Experience refers to conscious events in general, more specifically to perceptions, or to the practical knowledge and familiarity that is produced by these processes. Understood as a conscious event in the widest sense, experience involves a subject to which various items are presented. In this sense, seeing a yellow bird on a branch presents the subject with the objects "bird" and "branch", the relation between them and the property "yellow". Unreal items may be included as well, which happens when experiencing hallucinations or dreams. When understood in a more restricted sense, only sensory consciousness counts as experience. In this sense, experience is usually identified with perception and contrasted with other types of conscious events, like thinking or imagining. In a slightly different sense, experience refers not to the conscious events themselves but to the practical knowledge and familiarity they produce. Hence, it is important that direct perceptual contact with the external world is the source of knowledge. So an experienced hiker is someone who has actually lived through many hikes, not someone who merely read many books about hiking. This is associated both with recurrent past acquaintance and the abilities learned through them.

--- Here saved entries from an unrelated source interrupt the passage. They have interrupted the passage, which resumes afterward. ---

/-- **Depth gives distance**: a box site at depth `≥ s₀` is at distance `≥ (189/400) s₀` from every site of sublattice
`0` outside the box. [folklore] -/
theorem dist_ge_of_deep (hA : Adm₀ A) {N s₀ : ℕ} {c : ℕ × ℕ × ℕ}
    (hc : c ∈ Finset.Ico s₀ (N - s₀) ×ˢ Finset.Ico s₀ (N - s₀) ×ˢ Finset.Ico s₀ (N - s₀))
    {q : EuclideanSpace ℝ (Fin 3)} (hq0 : ∃ z ∈ Λ₀, q = t 0 + A z)
    (hqF : q ∉ ((Finset.range N ×ˢ Finset.range N ×ˢ Finset.range N).image (fun c : ℕ × ℕ × ℕ => t 0 +
        A (((c.1 : ℤ) : ℝ) • triangularVec₁ 1 + ((c.2.1 : ℤ) : ℝ) • triangularVec₂ 1 +
          ((c.2.2 : ℤ) : ℝ) • layerNormal (2 * Real.sqrt (2 / 3)))))) :
    (189 / 400 : ℝ) * s₀ ≤ dist (t 0 + A (((c.1 : ℤ) : ℝ) • triangularVec₁ 1 + ((c.2.1 : ℤ) : ℝ) • triangularVec₂ 1 +
      ((c.2.2 : ℤ) : ℝ) • layerNormal (2 * Real.sqrt (2 / 3)))) q := by
  obtain ⟨z, ⟨i, j, k, rfl⟩, rfl⟩ := hq0
  have hout := coord_out_of_box (t := t) hA hqF
  simp only [Finset.mem_product, Finset.mem_Ico] at hc
  obtain ⟨⟨ha1, ha2⟩, ⟨hb1, hb2⟩, ⟨hc1, hc2⟩⟩ := hc
  -- the difference vector and its coordinates
  have hdist : dist (t 0 + A (((c.1 : ℤ) : ℝ) • triangularVec₁ 1 + ((c.2.1 : ℤ) : ℝ) • triangularVec₂ 1 +
      ((c.2.2 : ℤ) : ℝ) • layerNormal (2 * Real.sqrt (2 / 3))))
      (t 0 + A ((i : ℝ) • triangularVec₁ 1 + (j : ℝ) • triangularVec₂ 1 + (k : ℝ) • layerNormal (2 * Real.sqrt (2 / 3)))) =
      ‖A ((((c.1 : ℤ) - i : ℤ) : ℝ) • triangularVec₁ 1 + (((c.2.1 : ℤ) - j : ℤ) : ℝ) • triangularVec₂ 1 +
        (((c.2.2 : ℤ) - k : ℤ) : ℝ) • layerNormal (2 * Real.sqrt (2 / 3)))‖ := by
    rw [dist_eq_norm, add_sub_add_left_eq_sub, ← map_sub]
    congr 2
    push_cast
    module
  rw [hdist]
  obtain ⟨hI1, hJ1, hK1⟩ := abs_coord_le_norm_apply_latticeVec hA ((c.1 : ℤ) - i) ((c.2.1 : ℤ) - j) ((c.2.2 : ℤ) - k)
  have hs : (s₀ : ℝ) ≤ |(((c.1 : ℤ) - i : ℤ) : ℝ)| ∨ (s₀ : ℝ) ≤ |(((c.2.1 : ℤ) - j : ℤ) : ℝ)| ∨
      (s₀ : ℝ) ≤ |(((c.2.2 : ℤ) - k : ℤ) : ℝ)| := by
    rcases hout with (hi | hi) | (hj | hj) | (hk | hk)
    · left; rw [← Int.cast_abs]
      exact_mod_cast (show (s₀ : ℤ) ≤ |(c.1 : ℤ) - i| from le_abs.2 (Or.inl (by omega)))
    · left; rw [← Int.cast_abs]
      exact_mod_cast (show (s₀ : ℤ) ≤ |(c.1 : ℤ) - i| from le_abs.2 (Or.inr (by omega)))
    · right; left; rw [← Int.cast_abs]
      exact_mod_cast (show (s₀ : ℤ) ≤ |(c.2.1 : ℤ) - j| from le_abs.2 (Or.inl (by omega)))
    · right; left; rw [← Int.cast_abs]
      exact_mod_cast (show (s₀ : ℤ) ≤ |(c.2.1 : ℤ) - j| from le_abs.2 (Or.inr (by omega)))
    · right; right; rw [← Int.cast_abs]
      exact_mod_cast (show (s₀ : ℤ) ≤ |(c.2.2 : ℤ) - k| from le_abs.2 (Or.inl (by omega)))
    · right; right; rw [← Int.cast_abs]
      exact_mod_cast (show (s₀ : ℤ) ≤ |(c.2.2 : ℤ) - k| from le_abs.2 (Or.inr (by omega)))
  rcases hs with h | h | h
  · linarith
  · linarith
  · linarith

Many scholarly debates on the nature of experience focus on experience as a conscious event, either in the wide or the more restricted sense. One important topic in this field is the question of whether all experiences are intentional, i.e. are directed at objects different from themselves. Another debate focuses on the question of whether there are non-conceptual experiences and, if so, what role they could play in justifying beliefs. Some theorists claim that experiences are transparent, meaning that what an experience feels like only depends on the contents presented in this experience. Other theorists reject this claim by pointing out that what matters is not just what is presented but also how it is presented.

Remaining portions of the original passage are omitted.